• [Prompt]
Search the records for lines that contain the word "slab". Copy them all.

• [Task data]

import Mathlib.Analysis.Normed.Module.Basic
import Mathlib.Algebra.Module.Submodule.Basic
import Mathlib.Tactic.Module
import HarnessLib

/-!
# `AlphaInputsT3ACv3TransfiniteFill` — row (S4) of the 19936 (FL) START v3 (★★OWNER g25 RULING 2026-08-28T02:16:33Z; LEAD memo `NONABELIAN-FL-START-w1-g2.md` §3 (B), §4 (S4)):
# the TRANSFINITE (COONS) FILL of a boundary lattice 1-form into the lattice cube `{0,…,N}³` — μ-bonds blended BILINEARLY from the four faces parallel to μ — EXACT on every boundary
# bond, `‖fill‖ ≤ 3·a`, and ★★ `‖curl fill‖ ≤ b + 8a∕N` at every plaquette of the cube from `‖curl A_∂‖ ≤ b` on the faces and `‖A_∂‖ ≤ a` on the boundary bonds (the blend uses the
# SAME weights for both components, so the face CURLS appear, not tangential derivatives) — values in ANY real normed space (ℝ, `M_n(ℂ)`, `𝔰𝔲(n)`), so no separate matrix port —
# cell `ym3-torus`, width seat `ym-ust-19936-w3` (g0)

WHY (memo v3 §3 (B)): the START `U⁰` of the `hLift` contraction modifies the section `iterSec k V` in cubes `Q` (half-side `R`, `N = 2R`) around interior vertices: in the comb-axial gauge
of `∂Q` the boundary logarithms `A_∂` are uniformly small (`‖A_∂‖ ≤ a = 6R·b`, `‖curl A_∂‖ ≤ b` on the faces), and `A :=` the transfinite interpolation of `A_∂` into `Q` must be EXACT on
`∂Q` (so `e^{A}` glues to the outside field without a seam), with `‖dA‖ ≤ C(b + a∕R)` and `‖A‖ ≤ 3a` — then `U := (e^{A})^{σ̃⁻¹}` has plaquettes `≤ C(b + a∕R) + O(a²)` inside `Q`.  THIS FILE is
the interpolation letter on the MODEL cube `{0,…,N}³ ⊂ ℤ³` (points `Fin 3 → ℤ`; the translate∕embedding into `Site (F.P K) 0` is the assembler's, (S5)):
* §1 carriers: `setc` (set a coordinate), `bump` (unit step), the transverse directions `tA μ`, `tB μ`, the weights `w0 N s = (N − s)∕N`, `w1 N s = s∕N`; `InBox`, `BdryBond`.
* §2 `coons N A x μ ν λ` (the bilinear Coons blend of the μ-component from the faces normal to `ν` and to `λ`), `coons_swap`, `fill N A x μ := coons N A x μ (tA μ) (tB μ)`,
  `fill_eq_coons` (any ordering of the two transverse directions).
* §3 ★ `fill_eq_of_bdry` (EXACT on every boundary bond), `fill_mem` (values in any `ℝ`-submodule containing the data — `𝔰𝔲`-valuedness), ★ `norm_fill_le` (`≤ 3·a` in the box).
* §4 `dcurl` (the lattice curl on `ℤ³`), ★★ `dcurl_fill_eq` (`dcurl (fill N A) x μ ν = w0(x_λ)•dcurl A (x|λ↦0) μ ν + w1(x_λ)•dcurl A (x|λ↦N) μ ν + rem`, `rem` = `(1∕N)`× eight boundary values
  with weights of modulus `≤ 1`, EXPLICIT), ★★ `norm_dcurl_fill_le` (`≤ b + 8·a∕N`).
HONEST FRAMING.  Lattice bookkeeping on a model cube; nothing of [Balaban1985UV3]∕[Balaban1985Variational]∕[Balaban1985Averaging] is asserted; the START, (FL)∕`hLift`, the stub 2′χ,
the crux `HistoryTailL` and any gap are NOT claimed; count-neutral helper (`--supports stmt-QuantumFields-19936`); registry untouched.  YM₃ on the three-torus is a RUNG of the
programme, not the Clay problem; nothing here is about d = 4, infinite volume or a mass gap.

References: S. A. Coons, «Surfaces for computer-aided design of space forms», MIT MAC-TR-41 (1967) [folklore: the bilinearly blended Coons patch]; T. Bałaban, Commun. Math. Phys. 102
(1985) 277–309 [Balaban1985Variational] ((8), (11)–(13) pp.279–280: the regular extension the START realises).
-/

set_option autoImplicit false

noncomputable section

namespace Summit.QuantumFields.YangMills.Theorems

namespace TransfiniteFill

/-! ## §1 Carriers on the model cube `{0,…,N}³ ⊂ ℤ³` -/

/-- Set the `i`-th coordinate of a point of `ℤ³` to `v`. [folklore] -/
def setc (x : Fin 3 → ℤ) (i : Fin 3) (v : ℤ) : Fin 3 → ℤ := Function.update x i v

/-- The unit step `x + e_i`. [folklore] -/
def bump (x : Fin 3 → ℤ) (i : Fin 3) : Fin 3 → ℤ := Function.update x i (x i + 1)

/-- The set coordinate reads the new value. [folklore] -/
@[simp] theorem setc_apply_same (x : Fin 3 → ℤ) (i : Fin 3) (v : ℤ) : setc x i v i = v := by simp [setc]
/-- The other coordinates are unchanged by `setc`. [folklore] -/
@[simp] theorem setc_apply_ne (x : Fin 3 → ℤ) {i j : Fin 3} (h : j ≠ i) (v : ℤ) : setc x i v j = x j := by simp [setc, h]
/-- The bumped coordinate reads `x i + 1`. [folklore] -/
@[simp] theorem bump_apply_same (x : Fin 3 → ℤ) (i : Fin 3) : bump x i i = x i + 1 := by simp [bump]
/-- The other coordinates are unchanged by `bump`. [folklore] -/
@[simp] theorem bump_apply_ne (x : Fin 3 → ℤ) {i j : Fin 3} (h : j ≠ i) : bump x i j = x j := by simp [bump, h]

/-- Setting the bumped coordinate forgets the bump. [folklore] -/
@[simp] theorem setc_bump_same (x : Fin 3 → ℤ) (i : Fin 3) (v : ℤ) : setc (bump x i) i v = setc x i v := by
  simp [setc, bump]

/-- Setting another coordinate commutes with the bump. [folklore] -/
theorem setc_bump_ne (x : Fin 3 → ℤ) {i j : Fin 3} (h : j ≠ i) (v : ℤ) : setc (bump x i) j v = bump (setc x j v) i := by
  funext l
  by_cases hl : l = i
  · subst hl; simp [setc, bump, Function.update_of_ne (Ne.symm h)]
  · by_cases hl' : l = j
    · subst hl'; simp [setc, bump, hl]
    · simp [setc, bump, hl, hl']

...

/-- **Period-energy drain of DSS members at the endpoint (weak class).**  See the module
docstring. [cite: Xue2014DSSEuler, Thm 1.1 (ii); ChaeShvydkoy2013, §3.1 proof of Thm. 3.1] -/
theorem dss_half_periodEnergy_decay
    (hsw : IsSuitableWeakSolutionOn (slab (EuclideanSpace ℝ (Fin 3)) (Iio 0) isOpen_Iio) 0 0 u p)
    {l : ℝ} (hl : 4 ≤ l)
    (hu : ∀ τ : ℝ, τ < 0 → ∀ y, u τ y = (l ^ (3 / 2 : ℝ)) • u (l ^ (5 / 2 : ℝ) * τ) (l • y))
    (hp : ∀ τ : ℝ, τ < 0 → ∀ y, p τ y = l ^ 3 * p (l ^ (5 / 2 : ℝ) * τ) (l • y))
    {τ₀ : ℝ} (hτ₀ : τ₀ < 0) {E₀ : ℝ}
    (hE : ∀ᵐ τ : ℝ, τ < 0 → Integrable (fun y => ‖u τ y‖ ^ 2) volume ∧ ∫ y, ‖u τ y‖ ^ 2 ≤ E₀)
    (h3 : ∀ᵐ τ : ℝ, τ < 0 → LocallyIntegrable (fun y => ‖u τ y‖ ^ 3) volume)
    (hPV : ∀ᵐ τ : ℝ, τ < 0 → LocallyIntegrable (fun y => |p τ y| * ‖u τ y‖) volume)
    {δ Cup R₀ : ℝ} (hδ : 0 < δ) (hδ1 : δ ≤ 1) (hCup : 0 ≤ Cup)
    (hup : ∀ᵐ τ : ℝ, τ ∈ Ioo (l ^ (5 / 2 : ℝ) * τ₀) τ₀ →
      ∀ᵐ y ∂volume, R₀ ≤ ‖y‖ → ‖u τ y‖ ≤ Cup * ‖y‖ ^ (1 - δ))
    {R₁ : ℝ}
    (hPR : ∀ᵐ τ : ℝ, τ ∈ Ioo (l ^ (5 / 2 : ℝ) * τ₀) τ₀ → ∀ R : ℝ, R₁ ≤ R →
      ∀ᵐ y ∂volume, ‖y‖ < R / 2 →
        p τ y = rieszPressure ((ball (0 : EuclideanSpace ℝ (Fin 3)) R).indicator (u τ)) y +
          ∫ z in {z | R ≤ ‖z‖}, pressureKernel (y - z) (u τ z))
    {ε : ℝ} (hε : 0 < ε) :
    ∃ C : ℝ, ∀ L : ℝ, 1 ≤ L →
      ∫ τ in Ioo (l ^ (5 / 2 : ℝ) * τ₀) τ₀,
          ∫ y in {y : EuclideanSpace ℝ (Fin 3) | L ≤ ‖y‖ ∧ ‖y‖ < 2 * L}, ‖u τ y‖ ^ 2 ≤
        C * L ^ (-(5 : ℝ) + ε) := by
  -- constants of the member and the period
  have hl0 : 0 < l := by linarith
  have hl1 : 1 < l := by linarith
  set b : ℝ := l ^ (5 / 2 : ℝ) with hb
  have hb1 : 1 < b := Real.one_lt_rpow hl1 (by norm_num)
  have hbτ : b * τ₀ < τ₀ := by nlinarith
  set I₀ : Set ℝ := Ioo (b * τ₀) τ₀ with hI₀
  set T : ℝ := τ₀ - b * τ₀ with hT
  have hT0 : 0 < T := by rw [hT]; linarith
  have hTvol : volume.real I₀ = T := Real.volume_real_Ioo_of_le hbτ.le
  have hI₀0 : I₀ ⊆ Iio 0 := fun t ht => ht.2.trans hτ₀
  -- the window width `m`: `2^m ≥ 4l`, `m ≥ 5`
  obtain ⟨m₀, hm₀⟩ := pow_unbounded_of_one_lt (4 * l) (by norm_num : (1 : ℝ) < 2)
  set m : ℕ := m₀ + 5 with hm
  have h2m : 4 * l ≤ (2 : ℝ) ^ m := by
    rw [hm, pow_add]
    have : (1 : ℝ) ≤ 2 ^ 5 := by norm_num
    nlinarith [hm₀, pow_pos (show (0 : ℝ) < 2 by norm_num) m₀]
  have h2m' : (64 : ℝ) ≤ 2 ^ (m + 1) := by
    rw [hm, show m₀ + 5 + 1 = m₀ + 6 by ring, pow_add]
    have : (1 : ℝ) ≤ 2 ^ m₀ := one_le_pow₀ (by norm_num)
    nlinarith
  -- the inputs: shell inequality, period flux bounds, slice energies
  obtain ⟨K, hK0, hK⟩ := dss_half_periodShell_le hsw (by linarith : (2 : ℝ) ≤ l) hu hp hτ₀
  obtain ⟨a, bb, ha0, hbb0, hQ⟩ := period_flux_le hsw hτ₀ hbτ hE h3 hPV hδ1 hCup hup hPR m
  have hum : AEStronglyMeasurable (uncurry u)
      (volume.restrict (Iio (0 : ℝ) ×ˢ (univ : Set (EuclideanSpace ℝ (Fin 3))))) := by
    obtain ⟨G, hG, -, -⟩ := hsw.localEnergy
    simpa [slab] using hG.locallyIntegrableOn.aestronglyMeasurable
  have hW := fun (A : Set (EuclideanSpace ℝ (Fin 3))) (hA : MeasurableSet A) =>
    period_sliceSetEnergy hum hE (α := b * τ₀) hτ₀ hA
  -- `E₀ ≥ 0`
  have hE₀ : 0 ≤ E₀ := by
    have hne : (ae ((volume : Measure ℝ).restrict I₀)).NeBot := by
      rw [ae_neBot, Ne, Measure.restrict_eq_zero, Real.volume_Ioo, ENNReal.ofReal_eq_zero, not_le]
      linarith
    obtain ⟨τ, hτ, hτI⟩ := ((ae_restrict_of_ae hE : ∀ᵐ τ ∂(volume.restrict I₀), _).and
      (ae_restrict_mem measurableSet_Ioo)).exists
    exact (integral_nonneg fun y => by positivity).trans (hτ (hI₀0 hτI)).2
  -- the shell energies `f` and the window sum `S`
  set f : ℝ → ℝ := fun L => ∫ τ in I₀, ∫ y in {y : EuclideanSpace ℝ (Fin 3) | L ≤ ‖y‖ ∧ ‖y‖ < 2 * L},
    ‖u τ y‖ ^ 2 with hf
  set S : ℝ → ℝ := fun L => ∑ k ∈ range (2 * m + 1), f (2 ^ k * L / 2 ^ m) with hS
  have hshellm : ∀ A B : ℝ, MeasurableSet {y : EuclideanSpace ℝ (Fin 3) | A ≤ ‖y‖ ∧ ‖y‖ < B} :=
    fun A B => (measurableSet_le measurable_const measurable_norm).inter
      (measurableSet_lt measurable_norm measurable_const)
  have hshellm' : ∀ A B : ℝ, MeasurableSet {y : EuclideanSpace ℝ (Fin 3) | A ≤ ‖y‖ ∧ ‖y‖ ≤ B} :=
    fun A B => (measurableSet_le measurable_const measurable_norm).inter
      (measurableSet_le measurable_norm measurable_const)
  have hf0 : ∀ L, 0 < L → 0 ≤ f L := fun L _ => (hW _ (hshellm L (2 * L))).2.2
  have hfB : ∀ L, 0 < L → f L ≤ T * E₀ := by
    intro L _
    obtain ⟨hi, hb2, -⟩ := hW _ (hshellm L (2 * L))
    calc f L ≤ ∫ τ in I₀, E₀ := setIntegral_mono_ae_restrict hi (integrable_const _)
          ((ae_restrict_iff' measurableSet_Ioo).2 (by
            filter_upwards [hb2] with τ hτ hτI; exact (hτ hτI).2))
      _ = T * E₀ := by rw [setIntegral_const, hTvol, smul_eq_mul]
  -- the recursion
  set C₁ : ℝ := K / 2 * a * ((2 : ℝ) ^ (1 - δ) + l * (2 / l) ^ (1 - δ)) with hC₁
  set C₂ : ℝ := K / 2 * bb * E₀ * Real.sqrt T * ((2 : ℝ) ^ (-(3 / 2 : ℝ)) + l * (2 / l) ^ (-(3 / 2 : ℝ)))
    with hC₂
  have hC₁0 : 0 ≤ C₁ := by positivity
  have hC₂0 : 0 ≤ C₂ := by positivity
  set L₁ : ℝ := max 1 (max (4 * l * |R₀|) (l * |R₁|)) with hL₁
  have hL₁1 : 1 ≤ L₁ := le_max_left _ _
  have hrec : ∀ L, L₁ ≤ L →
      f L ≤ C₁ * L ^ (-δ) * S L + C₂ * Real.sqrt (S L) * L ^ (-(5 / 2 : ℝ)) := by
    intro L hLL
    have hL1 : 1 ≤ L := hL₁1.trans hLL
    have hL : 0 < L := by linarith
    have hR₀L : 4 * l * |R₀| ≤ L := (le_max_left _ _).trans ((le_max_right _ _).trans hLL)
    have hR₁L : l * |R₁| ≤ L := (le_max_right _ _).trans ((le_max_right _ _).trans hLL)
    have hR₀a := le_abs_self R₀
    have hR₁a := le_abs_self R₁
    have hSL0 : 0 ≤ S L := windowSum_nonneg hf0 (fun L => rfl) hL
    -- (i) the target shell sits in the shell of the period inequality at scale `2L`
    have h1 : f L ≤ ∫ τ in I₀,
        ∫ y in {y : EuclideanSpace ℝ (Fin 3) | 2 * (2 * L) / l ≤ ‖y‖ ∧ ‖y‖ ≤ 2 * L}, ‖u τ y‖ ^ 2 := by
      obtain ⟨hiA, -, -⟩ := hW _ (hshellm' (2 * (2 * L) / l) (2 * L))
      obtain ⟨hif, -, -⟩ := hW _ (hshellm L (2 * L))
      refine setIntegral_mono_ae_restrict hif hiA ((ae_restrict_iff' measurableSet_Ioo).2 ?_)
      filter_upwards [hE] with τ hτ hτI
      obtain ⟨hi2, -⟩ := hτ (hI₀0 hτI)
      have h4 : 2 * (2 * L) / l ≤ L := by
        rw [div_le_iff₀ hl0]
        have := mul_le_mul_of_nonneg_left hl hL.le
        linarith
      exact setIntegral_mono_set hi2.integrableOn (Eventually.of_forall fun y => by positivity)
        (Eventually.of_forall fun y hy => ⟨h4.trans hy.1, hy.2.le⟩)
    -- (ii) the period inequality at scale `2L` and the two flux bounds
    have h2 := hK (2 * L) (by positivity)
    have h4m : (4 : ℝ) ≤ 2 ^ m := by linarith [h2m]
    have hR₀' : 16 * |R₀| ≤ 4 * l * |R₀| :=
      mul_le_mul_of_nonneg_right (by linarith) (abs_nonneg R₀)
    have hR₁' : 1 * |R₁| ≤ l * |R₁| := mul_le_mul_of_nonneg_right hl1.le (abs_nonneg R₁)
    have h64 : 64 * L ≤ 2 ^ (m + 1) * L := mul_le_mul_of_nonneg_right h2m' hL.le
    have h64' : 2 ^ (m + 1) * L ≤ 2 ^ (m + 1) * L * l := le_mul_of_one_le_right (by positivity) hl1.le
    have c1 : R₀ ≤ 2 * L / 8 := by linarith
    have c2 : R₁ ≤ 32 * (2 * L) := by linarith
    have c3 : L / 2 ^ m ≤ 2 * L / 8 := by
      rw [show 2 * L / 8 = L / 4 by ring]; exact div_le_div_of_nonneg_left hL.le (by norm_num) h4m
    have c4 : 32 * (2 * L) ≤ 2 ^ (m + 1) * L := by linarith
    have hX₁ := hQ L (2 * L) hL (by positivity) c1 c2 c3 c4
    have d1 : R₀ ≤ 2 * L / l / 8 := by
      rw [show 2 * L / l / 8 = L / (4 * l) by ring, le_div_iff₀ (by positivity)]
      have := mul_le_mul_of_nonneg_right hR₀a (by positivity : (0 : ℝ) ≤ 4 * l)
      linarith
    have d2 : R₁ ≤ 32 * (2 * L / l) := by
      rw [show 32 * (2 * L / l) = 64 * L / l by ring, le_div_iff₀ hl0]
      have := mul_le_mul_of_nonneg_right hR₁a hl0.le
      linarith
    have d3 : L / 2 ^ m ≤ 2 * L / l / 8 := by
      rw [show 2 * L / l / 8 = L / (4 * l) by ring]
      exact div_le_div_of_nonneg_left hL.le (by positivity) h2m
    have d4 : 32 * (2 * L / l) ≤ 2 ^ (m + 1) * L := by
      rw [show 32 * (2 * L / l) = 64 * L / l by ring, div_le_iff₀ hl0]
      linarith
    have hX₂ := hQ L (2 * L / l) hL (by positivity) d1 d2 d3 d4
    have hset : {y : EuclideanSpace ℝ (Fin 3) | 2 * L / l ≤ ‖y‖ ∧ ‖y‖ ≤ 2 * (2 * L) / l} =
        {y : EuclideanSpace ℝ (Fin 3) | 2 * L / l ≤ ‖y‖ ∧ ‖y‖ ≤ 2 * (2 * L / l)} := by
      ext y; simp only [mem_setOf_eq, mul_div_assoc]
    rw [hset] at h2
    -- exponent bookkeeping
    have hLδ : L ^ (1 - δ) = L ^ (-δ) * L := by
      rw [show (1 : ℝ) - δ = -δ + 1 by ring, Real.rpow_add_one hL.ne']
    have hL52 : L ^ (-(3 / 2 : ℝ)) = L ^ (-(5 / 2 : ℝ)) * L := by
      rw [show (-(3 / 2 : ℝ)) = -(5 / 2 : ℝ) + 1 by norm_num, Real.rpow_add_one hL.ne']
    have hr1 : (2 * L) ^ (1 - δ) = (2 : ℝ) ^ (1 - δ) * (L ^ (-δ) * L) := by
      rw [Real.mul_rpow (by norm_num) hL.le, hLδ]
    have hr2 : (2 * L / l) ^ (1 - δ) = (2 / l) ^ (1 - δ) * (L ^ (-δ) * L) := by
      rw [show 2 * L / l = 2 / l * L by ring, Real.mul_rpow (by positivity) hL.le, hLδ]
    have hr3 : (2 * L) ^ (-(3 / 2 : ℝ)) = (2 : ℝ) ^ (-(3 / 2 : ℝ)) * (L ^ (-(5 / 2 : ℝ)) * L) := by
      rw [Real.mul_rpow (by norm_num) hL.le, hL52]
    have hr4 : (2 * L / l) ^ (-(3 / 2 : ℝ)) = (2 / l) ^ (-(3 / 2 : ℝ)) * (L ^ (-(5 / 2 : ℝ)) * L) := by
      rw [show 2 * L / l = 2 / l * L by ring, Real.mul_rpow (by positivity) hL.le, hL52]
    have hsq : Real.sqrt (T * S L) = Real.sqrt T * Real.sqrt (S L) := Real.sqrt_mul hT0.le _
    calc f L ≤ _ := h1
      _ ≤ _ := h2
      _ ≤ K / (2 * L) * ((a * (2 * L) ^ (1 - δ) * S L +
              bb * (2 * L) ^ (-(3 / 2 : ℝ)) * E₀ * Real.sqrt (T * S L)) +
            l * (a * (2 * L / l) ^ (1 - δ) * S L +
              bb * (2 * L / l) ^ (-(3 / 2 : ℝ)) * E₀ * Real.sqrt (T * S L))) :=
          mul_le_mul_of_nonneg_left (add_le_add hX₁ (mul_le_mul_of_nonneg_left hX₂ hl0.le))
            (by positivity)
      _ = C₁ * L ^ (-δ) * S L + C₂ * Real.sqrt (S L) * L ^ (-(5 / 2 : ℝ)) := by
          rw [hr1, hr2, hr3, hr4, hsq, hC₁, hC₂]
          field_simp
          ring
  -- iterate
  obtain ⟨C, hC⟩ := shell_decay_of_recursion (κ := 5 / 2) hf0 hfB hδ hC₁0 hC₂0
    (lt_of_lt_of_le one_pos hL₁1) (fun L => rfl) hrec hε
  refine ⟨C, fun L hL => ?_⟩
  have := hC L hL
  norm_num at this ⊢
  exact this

...

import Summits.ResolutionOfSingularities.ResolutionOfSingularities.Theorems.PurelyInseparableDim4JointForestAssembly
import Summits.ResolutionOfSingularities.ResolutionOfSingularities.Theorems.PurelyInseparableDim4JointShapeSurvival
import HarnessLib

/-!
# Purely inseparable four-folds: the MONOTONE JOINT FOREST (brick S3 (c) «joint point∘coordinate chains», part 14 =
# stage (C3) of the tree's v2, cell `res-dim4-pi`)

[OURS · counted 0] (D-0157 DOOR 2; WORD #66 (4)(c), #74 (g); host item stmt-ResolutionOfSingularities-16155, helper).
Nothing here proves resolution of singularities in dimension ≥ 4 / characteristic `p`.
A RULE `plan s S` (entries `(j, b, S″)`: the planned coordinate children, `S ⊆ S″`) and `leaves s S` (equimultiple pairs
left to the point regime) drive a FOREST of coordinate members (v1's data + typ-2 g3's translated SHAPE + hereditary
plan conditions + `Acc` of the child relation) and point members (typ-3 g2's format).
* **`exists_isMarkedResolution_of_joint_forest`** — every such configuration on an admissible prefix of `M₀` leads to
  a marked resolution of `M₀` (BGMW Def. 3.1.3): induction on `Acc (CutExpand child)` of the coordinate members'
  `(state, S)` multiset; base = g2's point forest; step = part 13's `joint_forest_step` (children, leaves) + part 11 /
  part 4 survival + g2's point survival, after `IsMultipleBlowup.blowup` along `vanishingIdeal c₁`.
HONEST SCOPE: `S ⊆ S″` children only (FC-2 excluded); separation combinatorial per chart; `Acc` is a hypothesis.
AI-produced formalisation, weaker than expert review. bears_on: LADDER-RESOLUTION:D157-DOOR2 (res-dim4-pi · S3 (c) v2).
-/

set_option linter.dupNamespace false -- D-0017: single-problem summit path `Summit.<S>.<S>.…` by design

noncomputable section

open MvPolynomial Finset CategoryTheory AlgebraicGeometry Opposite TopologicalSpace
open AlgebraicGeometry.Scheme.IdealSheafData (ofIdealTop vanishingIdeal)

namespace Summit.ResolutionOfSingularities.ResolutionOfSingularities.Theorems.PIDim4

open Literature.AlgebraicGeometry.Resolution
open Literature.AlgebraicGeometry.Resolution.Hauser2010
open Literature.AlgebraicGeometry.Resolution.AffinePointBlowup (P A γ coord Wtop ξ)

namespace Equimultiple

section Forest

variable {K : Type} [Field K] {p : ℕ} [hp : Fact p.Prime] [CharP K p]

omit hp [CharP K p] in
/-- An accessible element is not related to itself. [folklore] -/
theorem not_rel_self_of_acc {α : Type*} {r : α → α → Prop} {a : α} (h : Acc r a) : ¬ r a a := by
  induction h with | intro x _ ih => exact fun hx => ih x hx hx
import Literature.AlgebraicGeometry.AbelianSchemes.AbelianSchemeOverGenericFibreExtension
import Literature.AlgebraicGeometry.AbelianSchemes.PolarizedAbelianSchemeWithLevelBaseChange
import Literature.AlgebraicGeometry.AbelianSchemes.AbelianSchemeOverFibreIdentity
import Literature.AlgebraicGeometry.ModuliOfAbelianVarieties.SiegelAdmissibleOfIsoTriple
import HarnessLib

• [Answer to the problem]
    (hsw : IsSuitableWeakSolutionOn (slab (EuclideanSpace ℝ (Fin 3)) (Iio 0) isOpen_Iio) 0 0 u p)
    simpa [slab] using hG.locallyIntegrableOn.aestronglyMeasurable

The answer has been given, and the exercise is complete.